We’re finally getting to the other side of this with our son, who will be four next month (I’m crossing my fingers, anyway). We were in pretty much the same boat as the OP - we’d struggle to get out of there, then once we did get out, our son would stay up singing for hours.

I was so frustrated I called our Parents as Teachers educator and she gave me many of the suggestions listed upthread (predictable schedule, nighttime ritual, etc.). She also told me to, in addition to making sure he’s not sleeping too much during the day, make sure he’s not sleeping too little. Sleep begets sleep, at least for our son, and he has serious trouble sleeping well if he’s too tired.

She also advised me to take him out and make sure he gets a chance to run around in the evening to blow off steam and also to make sure that when I leave, he doesn’t feel like he’s missing out on anything, so tell him something like, “Okay, babe. Time for bed. I’m going down the hall to fold some laundry/pay some bills/wash the dishes. I’ll check in on you later.”

Another problem was that the whole issue had become a power struggle between him and his dad. It really, really bothered his dad that he was awake. So my husband would go back there and demand that he sleep. In response, our son would just stay awake longer. After a while, we just let him know, “We can’t force you to sleep. All we ask is that you stay laying down in bed and don’t throw your animals around or raise your voice.”

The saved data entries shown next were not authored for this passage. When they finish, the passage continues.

import Mathlib
import Summits.AtomisticToContinuum.HydrodynamicLimit.Theses.OneFlightGossipEngine

/-!
# Sketch — crux-ideate stmt-AtomisticToContinuum-0766 (RelEntropyVanishing), round 1, ideator 1

First checkable statements of the idea card `lazy-gossip-nondegeneracy`.

* `lazy_gossip_pointwise` (PROVED): the traceless `e ⊗ e`-tested second moment of a pair after a
  hard-sphere/Kac collision `(V + h ω, V - h ω)` splits EXACTLY into the gossip value (both
  velocities replaced by the pair mean `V`) plus `2 h² (⟪ω,e⟫² - ‖ω‖²‖e‖²/3)`.
* `before_sub_gossip` (PROVED): the same excess before the collision is
  `(1/2)(⟪g,e⟫² - ‖g‖²‖e‖²/3)`, `g` the relative velocity.
  Consequence (card): if the conditional kick law is axisymmetric about `ĝ` with quadrupole
  amplitude `q = E[P₂(ω·ĝ)]`, then `E[after] = (1 - q)·gossip + q·before` — a LAZY gossip step.
* `LazyGossipStep`, `PairHeatFluxLazyDamping` (typed Props): the measure-level statements.
* `QuadrupoleBoundOfDensityBound` (typed Prop, real analysis): an impact-parameter density
  bounded by `C`·uniform forces `q ≤ 1 - η(C)`.
* `TaggedStressResponseDecay` (typed Prop over the hard-sphere flow): Cesàro decay, uniformly in
  `N`, of the equilibrium response of the total kinetic shear stress to one tagged particle's
  initial stress; `ResponseDecayGivesRung : Prop` records the (provable-now) implication to the
  route rung `EquilibriumStressVarianceDecay` (stmt-9531).
-/

namespace Summit.AtomisticToContinuum.HydrodynamicLimit.Cruxes.RelEntropyVanishing.IdeatorOne

open scoped BigOperators ENNReal
open MeasureTheory Filter
open Literature.MathematicalPhysics.KineticTheory

local notation "⟪" x ", " y "⟫" => @inner ℝ _ _ x y

/-- EXACT ONE-COLLISION SPLITTING (pointwise in the kick `ω`, any real inner product space):
`⟪V+hω,e⟫² + ⟪V-hω,e⟫² - (‖V+hω‖²+‖V-hω‖²)‖e‖²/3 = [2⟪V,e⟫² - 2‖V‖²‖e‖²/3] + 2h²[⟪ω,e⟫² - ‖ω‖²‖e‖²/3]`.
Norms are written as self inner products. [folklore] -/
theorem lazy_gossip_pointwise {E : Type*} [NormedAddCommGroup E] [InnerProductSpace ℝ E]
    (V ω e : E) (h : ℝ) :
    ⟪V + h • ω, e⟫ ^ 2 + ⟪V - h • ω, e⟫ ^ 2
        - (⟪V + h • ω, V + h • ω⟫ + ⟪V - h • ω, V - h • ω⟫) * ⟪e, e⟫ / 3
      = (2 * ⟪V, e⟫ ^ 2 - 2 * ⟪V, V⟫ * ⟪e, e⟫ / 3)
        + 2 * h ^ 2 * (⟪ω, e⟫ ^ 2 - ⟪ω, ω⟫ * ⟪e, e⟫ / 3) := by
  simp only [inner_add_left, inner_add_right, inner_sub_left, inner_sub_right,
    real_inner_smul_left, real_inner_smul_right]
  have hc : ⟪ω, V⟫ = ⟪V, ω⟫ := real_inner_comm _ _
  rw [hc]
  ring

/-- The excess of the pre-collisional pair second moment over the gossip value:
for `v = V + (1/2)g`, `w = V - (1/2)g`,
`⟪v,e⟫² + ⟪w,e⟫² - (‖v‖²+‖w‖²)‖e‖²/3 - [2⟪V,e⟫² - 2‖V‖²‖e‖²/3] = (1/2)(⟪g,e⟫² - ‖g‖²‖e‖²/3)`.
[folklore] -/
theorem before_sub_gossip {E : Type*} [NormedAddCommGroup E] [InnerProductSpace ℝ E]
    (V g e : E) :
    ⟪V + (1/2 : ℝ) • g, e⟫ ^ 2 + ⟪V - (1/2 : ℝ) • g, e⟫ ^ 2
        - (⟪V + (1/2 : ℝ) • g, V + (1/2 : ℝ) • g⟫ + ⟪V - (1/2 : ℝ) • g, V - (1/2 : ℝ) • g⟫)
          * ⟪e, e⟫ / 3
        - (2 * ⟪V, e⟫ ^ 2 - 2 * ⟪V, V⟫ * ⟪e, e⟫ / 3)
      = (1/2 : ℝ) * (⟪g, e⟫ ^ 2 - ⟪g, g⟫ * ⟪e, e⟫ / 3) := by
  have := lazy_gossip_pointwise V g e (1/2 : ℝ)
  rw [this]
  ring

/-- LAZY GOSSIP STEP (typed). For a probability law `ν` on `V3` carried by the unit sphere whose
second moments are AXISYMMETRIC about the unit vector `ĝ` with `a = ∫⟪ω,ĝ⟫² dν`
(so `∫⟪ω,e⟫² dν = a⟪ĝ,e⟫² + (1-a)/2 (‖e‖² - ⟪ĝ,e⟫²)`), the `ν`-average of the pair's traceless
tested second moment after the kick `(V ± h ω)` equals `(1-q)·gossip + q·before` with
`q = (3a-1)/2 ∈ [-1/2, 1]`, where `before` is computed for the incoming pair `V ± h ĝ`.
Consequence of `lazy_gossip_pointwise` + `before_sub_gossip` + linearity of the integral. -/
def LazyGossipStep : Prop :=
  ∀ (ν : Measure V3) [IsProbabilityMeasure ν] (ghat : V3) (a : ℝ), ‖ghat‖ = 1 →
    (∀ᵐ ω ∂ν, ‖ω‖ = 1) →
    (∀ e : V3, ∫ ω, ⟪ω, e⟫ ^ 2 ∂ν = a * ⟪ghat, e⟫ ^ 2 + (1 - a) / 2 * (‖e‖ ^ 2 - ⟪ghat, e⟫ ^ 2)) →
    ∀ (V e : V3) (h : ℝ),
      ∫ ω, (⟪V + h • ω, e⟫ ^ 2 + ⟪V - h • ω, e⟫ ^ 2
              - (‖V + h • ω‖ ^ 2 + ‖V - h • ω‖ ^ 2) * ‖e‖ ^ 2 / 3) ∂ν
        = (1 - (3 * a - 1) / 2) * (2 * ⟪V, e⟫ ^ 2 - 2 * ‖V‖ ^ 2 * ‖e‖ ^ 2 / 3)
          + (3 * a - 1) / 2 * (⟪V + h • ghat, e⟫ ^ 2 + ⟪V - h • ghat, e⟫ ^ 2
              - (‖V + h • ghat‖ ^ 2 + ‖V - h • ghat‖ ^ 2) * ‖e‖ ^ 2 / 3)

/-- PAIR HEAT-FLUX LAZY DAMPING (typed; the lazy version of the route support `KacPairHeatFlux`,
stmt-9534). Independent mean-zero inputs `x ∼ μ`, `y ∼ μ'` with third moments; a kick law
`ν g` on the unit sphere, measurably depending on the relative velocity `g = x - y`, axisymmetric
about `ĝ` in its first two moments with `∫⟪ω,ĝ⟫² d(ν g) = a` CONSTANT (any fore–aft dipole
`∫⟪ω,ĝ⟫ d(ν g)` allowed): the expected heat flux of the PAIR after the collision is damped by
exactly `(1 + a)/2` (`= 2/3` for isotropic kicks, `< 1` unless the kick is a.s. `±ĝ`). -/
def PairHeatFluxLazyDamping : Prop :=
  ∀ (μ μ' : Measure V3) (ν : V3 → Measure V3) (a : ℝ), IsProbabilityMeasure μ →
    IsProbabilityMeasure μ' → (∀ g, IsProbabilityMeasure (ν g)) →
    Integrable (fun x => ‖x‖ ^ 3) μ → Integrable (fun y => ‖y‖ ^ 3) μ' →
    ∫ x, x ∂μ = 0 → ∫ y, y ∂μ' = 0 →
    (∀ g, ∀ᵐ ω ∂(ν g), ‖ω‖ = 1) →
    (∀ g, g ≠ 0 → ∫ ω, ω ∂(ν g) = (∫ ω, ⟪ω, ‖g‖⁻¹ • g⟫ ∂(ν g)) • (‖g‖⁻¹ • g)) →
    (∀ g, g ≠ 0 → ∀ e : V3, ∫ ω, ⟪ω, e⟫ ^ 2 ∂(ν g)
        = a * ⟪‖g‖⁻¹ • g, e⟫ ^ 2 + (1 - a) / 2 * (‖e‖ ^ 2 - ⟪‖g‖⁻¹ • g, e⟫ ^ 2)) →
    (∀ s : Set V3, MeasurableSet s → Measurable fun g => ν g s) →
    ∀ e : V3,
      ∫ x, ∫ y, ∫ ω, (⟪(1/2 : ℝ) • (x + y) + (‖x - y‖ / 2) • ω, e⟫
                        * ‖(1/2 : ℝ) • (x + y) + (‖x - y‖ / 2) • ω‖ ^ 2
                      + ⟪(1/2 : ℝ) • (x + y) - (‖x - y‖ / 2) • ω, e⟫
                        * ‖(1/2 : ℝ) • (x + y) - (‖x - y‖ / 2) • ω‖ ^ 2) ∂(ν (x - y)) ∂μ' ∂μ
        = (1 + a) / 2 * ((∫ x, ⟪x, e⟫ * ‖x‖ ^ 2 ∂μ) + ∫ y, ⟪y, e⟫ * ‖y‖ ^ 2 ∂μ')

/-- QUADRUPOLE BOUND FROM A DENSITY BOUND (typed, real analysis). Parametrise the impact
parameter of a hard-sphere collision by `s = b²/ε² ∈ [0,1]` (uniform `b` on the disc ⟺ uniform
`s`); the scattering cosine is `cos χ = 2s - 1` and the kick quadrupole of a radial law with
density `ρ` is `q = ∫₀¹ P₂(2s-1) ρ(s) ds`. If `ρ ≤ C`, then `q ≤ 1 - η(C)` with `η(C) > 0`:
the conditional scattering law cannot concentrate on grazing/head-on collisions. -/
def QuadrupoleBoundOfDensityBound : Prop :=
  ∀ C : ℝ, 1 ≤ C → ∃ η : ℝ, 0 < η ∧ ∀ ρ : ℝ → ℝ, Measurable ρ → (∀ s, 0 ≤ ρ s ∧ ρ s ≤ C) →
    ∫ s in (0 : ℝ)..1, ρ s = 1 →
      ∫ s in (0 : ℝ)..1, (3 * (2 * s - 1) ^ 2 - 1) / 2 * ρ s ≤ 1 - η

/-- TAGGED STRESS RESPONSE DECAY (typed crux-level statement; the first-moment core of the route
rung `EquilibriumStressVarianceDecay`, stmt-9531). Equilibrium (`a₀`, `u₀ = 0`, `θ₀` constant;
the canonical law is flow-invariant), `w_N = τ (N+1)^{-1/3}` a kinetic window; response function
`R_N(s) = E[φ(x₀(0)) v₀¹v₀²(0) · Σ_i φ(x_i(s)) v_i¹ v_i²(s)]`; claim: its Fejér (triangular-kernel)
window average `(2/w²)∫₀^w (w-s) R_N(s) ds` tends to `0` as `τ → ∞` uniformly in `N` (limsup in
`N` first). By stationarity of the canonical law and exchangeability this expression EQUALS
`(N+1)·E[Ȳ_τ²]` of stmt-9531, so the statement is the first-moment (linear-response) form of the
rung, not a weakening; it is typed because the card's lever bounds `R_N` (`ResponseDecayGivesRung`
is the provable-now identity). -/
def TaggedStressResponseDecay : Prop :=
  ∀ (a₀ θ₀ : ℝ), 0 < a₀ → 0 < θ₀ → ∃ σ₀ : ℝ, 0 < σ₀ ∧ ∀ σ : ℝ, 0 < σ → σ < σ₀ →
    ∀ Φ : (N : ℕ) → Literature.Analysis.FluidPDE.HardSphereFlow
        (Literature.Analysis.FluidPDE.Torus.geometry (Fin 3)) (hsDiameter σ N) (N + 1),
    ∀ φ : T3 → ℝ, Continuous φ →
      Tendsto (fun τ : ℝ => limsup (fun N : ℕ =>
        |2 * ((τ * ((N : ℝ) + 1) ^ (-(1 / 3 : ℝ))) ^ 2)⁻¹ *
          ∫ s in (0 : ℝ)..(τ * ((N : ℝ) + 1) ^ (-(1 / 3 : ℝ))),
            (τ * ((N : ℝ) + 1) ^ (-(1 / 3 : ℝ)) - s) *
            ∫ z, (φ (z 0).1 * ((z 0).2 0 * (z 0).2 1)) *
                  (∑ i : Fin (N + 1), φ ((Φ N).flow s z i).1 *
                    (((Φ N).flow s z i).2 0 * ((Φ N).flow s z i).2 1))
              ∂(localGibbsLaw σ (fun _ => a₀) (fun _ => 0) (fun _ => θ₀) N (Φ N))|)
        atTop) atTop (nhds 0)

/-- The (provable-now) implication from the response decay to the route rung stmt-9531
(stationarity of the canonical law under the flow + exchangeability + `Var = ∫∫ Cov`). -/
def ResponseDecayGivesRung : Prop :=
  TaggedStressResponseDecay →
    Summit.AtomisticToContinuum.HydrodynamicLimit.Theses.OneFlightGossipEngine.EquilibriumStressVarianceDecay

end Summit.AtomisticToContinuum.HydrodynamicLimit.Cruxes.RelEntropyVanishing.IdeatorOne

namespace Summit.AtomisticToContinuum.HydrodynamicLimit.Cruxes.RelEntropyVanishing.IdeatorOne

open MeasureTheory
open Literature.MathematicalPhysics.KineticTheory

local notation "⟪" x ", " y "⟫" => @inner ℝ _ _ x y

/-- Norm form of `lazy_gossip_pointwise` on the unit sphere. -/
theorem lazy_gossip_pointwise_norm (V ω e : V3) (h : ℝ) (hω : ‖ω‖ = 1) :
    ⟪V + h • ω, e⟫ ^ 2 + ⟪V - h • ω, e⟫ ^ 2
        - (‖V + h • ω‖ ^ 2 + ‖V - h • ω‖ ^ 2) * ‖e‖ ^ 2 / 3
      = (2 * ⟪V, e⟫ ^ 2 - 2 * ‖V‖ ^ 2 * ‖e‖ ^ 2 / 3)
        + 2 * h ^ 2 * (⟪ω, e⟫ ^ 2 - ‖e‖ ^ 2 / 3) := by
  have key := lazy_gossip_pointwise V ω e h
  simp only [real_inner_self_eq_norm_sq, hω, one_pow, one_mul] at key
  linarith [key]

/-- `LazyGossipStep` HOLDS: the lazy gossip step is a theorem (linearity of the integral over the
pointwise identity). -/
theorem lazyGossipStep_holds : LazyGossipStep := by
  intro ν _ ghat a hg hsph hmom V e h
  have hint : Integrable (fun ω : V3 => ⟪ω, e⟫ ^ 2) ν := by
    refine Integrable.mono' (integrable_const (‖e‖ ^ 2)) ?_ ?_
    · exact (Continuous.pow (continuous_id.inner continuous_const) 2).aestronglyMeasurable
    · filter_upwards [hsph] with ω hω
      rw [Real.norm_eq_abs, abs_of_nonneg (sq_nonneg _)]
      have h1 : |⟪ω, e⟫| ≤ ‖ω‖ * ‖e‖ := abs_real_inner_le_norm ω e
      rw [hω, one_mul] at h1
      have h2 : ⟪ω, e⟫ ^ 2 = |⟪ω, e⟫| ^ 2 := (sq_abs _).symm
      rw [h2]
      exact pow_le_pow_left₀ (abs_nonneg _) h1 2
  have hae : (fun ω : V3 => ⟪V + h • ω, e⟫ ^ 2 + ⟪V - h • ω, e⟫ ^ 2
        - (‖V + h • ω‖ ^ 2 + ‖V - h • ω‖ ^ 2) * ‖e‖ ^ 2 / 3)
      =ᵐ[ν] (fun ω : V3 => (2 * ⟪V, e⟫ ^ 2 - 2 * ‖V‖ ^ 2 * ‖e‖ ^ 2 / 3 - 2 * h ^ 2 * (‖e‖ ^ 2 / 3))
        + (2 * h ^ 2) * ⟪ω, e⟫ ^ 2) := by
    filter_upwards [hsph] with ω hω
    rw [lazy_gossip_pointwise_norm V ω e h hω]
    ring
  rw [integral_congr_ae hae, integral_add (integrable_const _) (hint.const_mul _), integral_const,
    integral_const_mul, hmom e]
  have huniv : ν.real Set.univ = 1 := by simp [Measure.real]
  rw [huniv, one_smul, lazy_gossip_pointwise_norm V ghat e h hg]
  ring

end Summit.AtomisticToContinuum.HydrodynamicLimit.Cruxes.RelEntropyVanishing.IdeatorOne
/-
Copyright (c) 2026. All rights reserved.
Released under Apache 2.0 license as described in the file LICENSE.
Authors: abc-iut cell, cone prover seat abc-iut-w6-d032 (wave W6, block C).
-/
import Literature.AnabelianGeometry.EtaleTheta.ThetaCoversOfType
import Literature.AnabelianGeometry.EtaleTheta.ThetaCoversHeisenbergWitnessProp22

/-!
# [EtTh] Definitions 2.1 / 2.3 — the four "of type" predicates: universal closures REFUTED, instance
# forms PROVED in the Heisenberg toy (kernel bookkeeping for FACT-LIST rows F-0592 – F-0595)

Mochizuki, *The Étale Theta Function and its Frobenioid-theoretic Manifestations* [EtTh], Publ. RIMS
45 (2009), §2, Definition 2.1 (PRIMS p.36), Definition 2.3 (p.38), bib key `MochizukiEtTh2009`.

The predicates `CoverData.OfTypeLTors` / `OfTypeLTorsPm` / `OfTypeLTorsTheta` / `OfTypeLTorsThetaPm`
(abc-iut-L2-t2, `ThetaCovers.lean` p405102) are print's VOCABULARY "a smooth log orbicurve … of type
`(1, l-tors)` / `(1, l-tors)±` / `(1, l-torsΘ)` / `(1, l-torsΘ)±`" (Def 2.1 / 2.3: "arises, up to
isomorphism, as `X̲` / `C̲` / `X̲̲` / `C̲̲`"), i.e. DEFINITIONS, not assertions.  The abc-iut cell's frozen
FACT-LIST carries them as rows F-0592 – F-0595 (kernel_closedness `parametrised`); this PROOF-ONLY file
records the two kernel events that settle such schema rows:

* **universal closure REFUTED** (`not_forall_ofTypeLTors`, `not_forall_ofTypeLTorsPm`,
  `not_forall_ofTypeLTorsTheta`, `not_forall_ofTypeLTorsThetaPm`): "every subgroup of `Π_C` is of type …"
  is false — by the degenerate-argument exclusions of `ThetaCoversOfType.lean` (`Π_C` is of no type
  `(1, l-tors)` / `(1, l-torsΘ)`, the trivial subgroup of no type `(1, l-tors)±` / `(1, l-torsΘ)±`, for
  EVERY `CoverData`), instantiated at abc-iut-w5-d243's kernel inhabitant of the interface, the
  Heisenberg toy `heisenbergWitness 3` (`Π_C = (ℤ/3 × ℤ/3) ⋊ D_3`);
* **instance forms PROVED** (`ofTypeLTors_toy`, `ofTypeLTorsPm_toy`, `ofTypeLTorsTheta_toy`,
  `ofTypeLTorsThetaPm_toy`): for every odd `l`, the toy's `Π_X̲ = (ℤ/l)² ⋊ 1`, `Π_C̲ = (ℤ/l)² ⋊ {1, s}`,
  `Π_X̲̲ = S · E = 1 · ({(b, 0)} ⋊ 1)`, `Π_C̲̲ = ⟨Π_X̲̲, s⟩` ARE of type `(1, l-tors)`, `(1, l-tors)±`,
  `(1, l-torsΘ)`, `(1, l-torsΘ)±` respectively (from `ThetaCoversHeisenbergWitnessProp22.lean`'s
  `isTypeLTors_inf`, `isTypeLTorsPm_heisPiCu`, `isInversion_s`, `isMinusEigen_heisE`, `isSplitting_bot`,
  `s_mul_s_mem`), so the four notions are non-vacuous over the typed interface.

CONSISTENCY/VOCABULARY BOOKKEEPING ONLY — the toy is a consistency witness, not a model of print
(there `Δ_X` is free profinite of rank `2`, `G_K = Gal(K̄/K)`); nothing here takes a side on anything
printed.  No definitions, no `sorry`.
-/

namespace Literature.AnabelianGeometry.EtaleTheta

namespace ThetaCovers

namespace HeisenbergWitness

variable (l : ℕ) (hl : Odd l)

/-! ## Instance forms: the toy's four coverings are of their types -/

/-- **Def 2.1 at the toy**: `Π_X̲ = Π_C̲ ∩ Π_X = (ℤ/l)² ⋊ 1` is of type `(1, l-tors)`.
(toy bookkeeping for the typed vocabulary of [EtTh] Def 2.1; no claim about print)
[cite: MochizukiEtTh2009, Def 2.1 p.36] -/
theorem ofTypeLTors_toy :
    (heisenbergWitness l hl).toCoverData.OfTypeLTors (heisPiCu l ⊓ heisPiX l) :=
  (isTypeLTors_inf l hl).ofTypeLTors

/-- **Def 2.1 at the toy**: `Π_C̲ = (ℤ/l)² ⋊ {1, s}` is of type `(1, l-tors)±`.
(toy bookkeeping for the typed vocabulary of [EtTh] Def 2.1; no claim about print)
[cite: MochizukiEtTh2009, Def 2.1 p.36] -/
theorem ofTypeLTorsPm_toy : (heisenbergWitness l hl).toCoverData.OfTypeLTorsPm (heisPiCu l) :=
  (isTypeLTorsPm_heisPiCu l hl).ofTypeLTorsPm

/-- **Def 2.3 at the toy**: `Π_X̲̲ = S · E` with `S = 1`, `E = {(b, 0)} ⋊ 1` is of type `(1, l-torsΘ)`.
(toy bookkeeping for the typed vocabulary of [EtTh] Def 2.3; no claim about print)
[cite: MochizukiEtTh2009, Def 2.3 p.38] -/
theorem ofTypeLTorsTheta_toy :
    (heisenbergWitness l hl).toCoverData.OfTypeLTorsTheta (⊥ ⊔ heisE l) :=
  CoverData.ofTypeLTorsTheta_of_data (isTypeLTorsPm_heisPiCu l hl) (isInversion_s l hl)
    (isMinusEigen_heisE l hl) (isSplitting_bot l hl)

/-- **Def 2.3 at the toy**: `Π_C̲̲ = ⟨Π_X̲̲, s⟩` (the reflection `s` has order `2`) is of type
`(1, l-torsΘ)±`. (toy bookkeeping for the typed vocabulary of [EtTh] Def 2.3; no claim about print)
[cite: MochizukiEtTh2009, Def 2.3 p.38] -/
theorem ofTypeLTorsThetaPm_toy :
    (heisenbergWitness l hl).toCoverData.OfTypeLTorsThetaPm
      ((⊥ ⊔ heisE l) ⊔ Subgroup.zpowers (SemidirectProduct.inr (DihedralGroup.sr 0))) :=
  CoverData.ofTypeLTorsThetaPm_of_data (isTypeLTorsPm_heisPiCu l hl) (isInversion_s l hl)
    (s_mul_s_mem l hl) (isMinusEigen_heisE l hl) (isSplitting_bot l hl)

/-! ## Universal closures refuted -/

/-- `3` is odd (the toy used for the refutations is `heisenbergWitness 3`).
(bookkeeping) [cite: MochizukiEtTh2009, Def 2.1 p.36] -/
theorem odd_three : Odd 3 := ⟨1, rfl⟩

/-- **F-0592, universal closure REFUTED**: it is false that every subgroup of every `Π_C` is of type
`(1, l-tors)` — `Π_C` itself never is (`CoverData.not_ofTypeLTors_top`), e.g. in the Heisenberg toy at
`l = 3`. The decl is Def 2.1's vocabulary, not a claim. [cite: MochizukiEtTh2009, Def 2.1 p.36] -/
theorem not_forall_ofTypeLTors :
    ¬ ∀ (l : ℕ) (X : CoverData.{0} l) (H : Subgroup X.PiC), X.OfTypeLTors H :=
  fun h => CoverData.not_ofTypeLTors_top (h 3 (heisenbergWitness 3 odd_three).toCoverData ⊤)

/-- **F-0593, universal closure REFUTED**: it is false that every subgroup of every `Π_C` is of type
`(1, l-tors)±` — the trivial subgroup never is (`CoverData.not_ofTypeLTorsPm_bot`), e.g. in the
Heisenberg toy at `l = 3`. The decl is Def 2.1's vocabulary, not a claim.
[cite: MochizukiEtTh2009, Def 2.1 p.36] -/
theorem not_forall_ofTypeLTorsPm :
    ¬ ∀ (l : ℕ) (X : CoverData.{0} l) (H' : Subgroup X.PiC), X.OfTypeLTorsPm H' :=
  fun h => CoverData.not_ofTypeLTorsPm_bot (h 3 (heisenbergWitness 3 odd_three).toCoverData ⊥)

/-- **F-0594, universal closure REFUTED**: it is false that every subgroup of every `Π_C` is of type
`(1, l-torsΘ)` — `Π_C` itself never is (`CoverData.not_ofTypeLTorsTheta_top`), e.g. in the Heisenberg
toy at `l = 3`. The decl is Def 2.3's vocabulary, not a claim. [cite: MochizukiEtTh2009, Def 2.3 p.38] -/
theorem not_forall_ofTypeLTorsTheta :
    ¬ ∀ (l : ℕ) (X : CoverData.{0} l) (H2 : Subgroup X.PiC), X.OfTypeLTorsTheta H2 :=
  fun h => CoverData.not_ofTypeLTorsTheta_top (h 3 (heisenbergWitness 3 odd_three).toCoverData ⊤)

/-- **F-0595, universal closure REFUTED**: it is false that every subgroup of every `Π_C` is of type
`(1, l-torsΘ)±` — the trivial subgroup never is (`CoverData.not_ofTypeLTorsThetaPm_bot`), e.g. in the
Heisenberg toy at `l = 3`. The decl is Def 2.3's vocabulary, not a claim.
[cite: MochizukiEtTh2009, Def 2.3 p.38] -/
theorem not_forall_ofTypeLTorsThetaPm :
    ¬ ∀ (l : ℕ) (X : CoverData.{0} l) (H2' : Subgroup X.PiC), X.OfTypeLTorsThetaPm H2' :=
  fun h => CoverData.not_ofTypeLTorsThetaPm_bot (h 3 (heisenbergWitness 3 odd_three).toCoverData ⊥)

/-- The four refutations at once, at a SINGLE inhabitant and per `X` (the form closest to the FACT-LIST
reading "the predicate holds of every subgroup of the given `Π_C`"): in the Heisenberg toy (any odd `l`)
none of the four predicates holds of every subgroup. [cite: MochizukiEtTh2009, Def 2.1 p.36] -/
theorem not_forall_ofType_toy :
    (¬ ∀ H : Subgroup (heisPiC l), (heisenbergWitness l hl).toCoverData.OfTypeLTors H) ∧
    (¬ ∀ H' : Subgroup (heisPiC l), (heisenbergWitness l hl).toCoverData.OfTypeLTorsPm H') ∧
    (¬ ∀ H2 : Subgroup (heisPiC l), (heisenbergWitness l hl).toCoverData.OfTypeLTorsTheta H2) ∧
    (¬ ∀ H2' : Subgroup (heisPiC l), (heisenbergWitness l hl).toCoverData.OfTypeLTorsThetaPm H2') :=
  ⟨fun h => CoverData.not_ofTypeLTors_top (h ⊤), fun h => CoverData.not_ofTypeLTorsPm_bot (h ⊥),
    fun h => CoverData.not_ofTypeLTorsTheta_top (h ⊤), fun h => CoverData.not_ofTypeLTorsThetaPm_bot (h ⊥)⟩

end HeisenbergWitness

end ThetaCovers

end Literature.AnabelianGeometry.EtaleTheta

That, combined with the running around and our son’s assumption that we’re doing boring stuff anyway (we are, but he doesn’t believe that) has helped him fall asleep much more easily. It took a while though - maybe a week and a half (as my son has gotten older, habits have taken longer to form than when he was a baby and a had a shorter memory) or two weeks. But it’s much, much better now, and I don’t have to drag him out of bed the next day.

Edited to add: Is there any way you could cut down on the TV in the evening or eliminate it, maybe moving TV watching to a different time of day, if at all? From what I understand, that can actually wind kids up at night. TV any time other than weekend mornings results in huge discipline problems for us, so TV is more or less outlawed on weekdays and weeknights. But your mileage will inevitably vary.

Part of the point of the tickets approach is that no one has to sort out the difference between a real need and a false one - you or her. She is as entitled to burn a ticket for the Aquaphor as for the bug. If she doesn’t have a ticket available in the morning for whatever her treat is, you sympathize that it’s too bad that she had that nightmare and had to use it, and hope that tonight will be better.

Does she scare easily? Next time she asks you to come back in, wait a while, then come in dressed as a monster. When she screams, leave, then come in as a parent. She’ll mention the monster, but you pretend you don’t know what she’s talking about but hint that it may come back if she asks you guys to come back. That should stop her from asking you again.

While this may help the situation at the moment, it could cause problems down the line. A child’s imagination is vast and when presented with a real-life monster, that monster can easily work into their subconscious and form into a recurring nightmare.

I know this from personal experience as I had a fear of ballet (my sister took classes and while watching those classes I had some traumatic experiences). This fear eventually turned into a nightmare of what my family calls “The Ballerina Man.” I would get beat up by this monster every night for years until I was able to overcome my fear of ballet, so I would not advise to follow this advice to dress as a monster.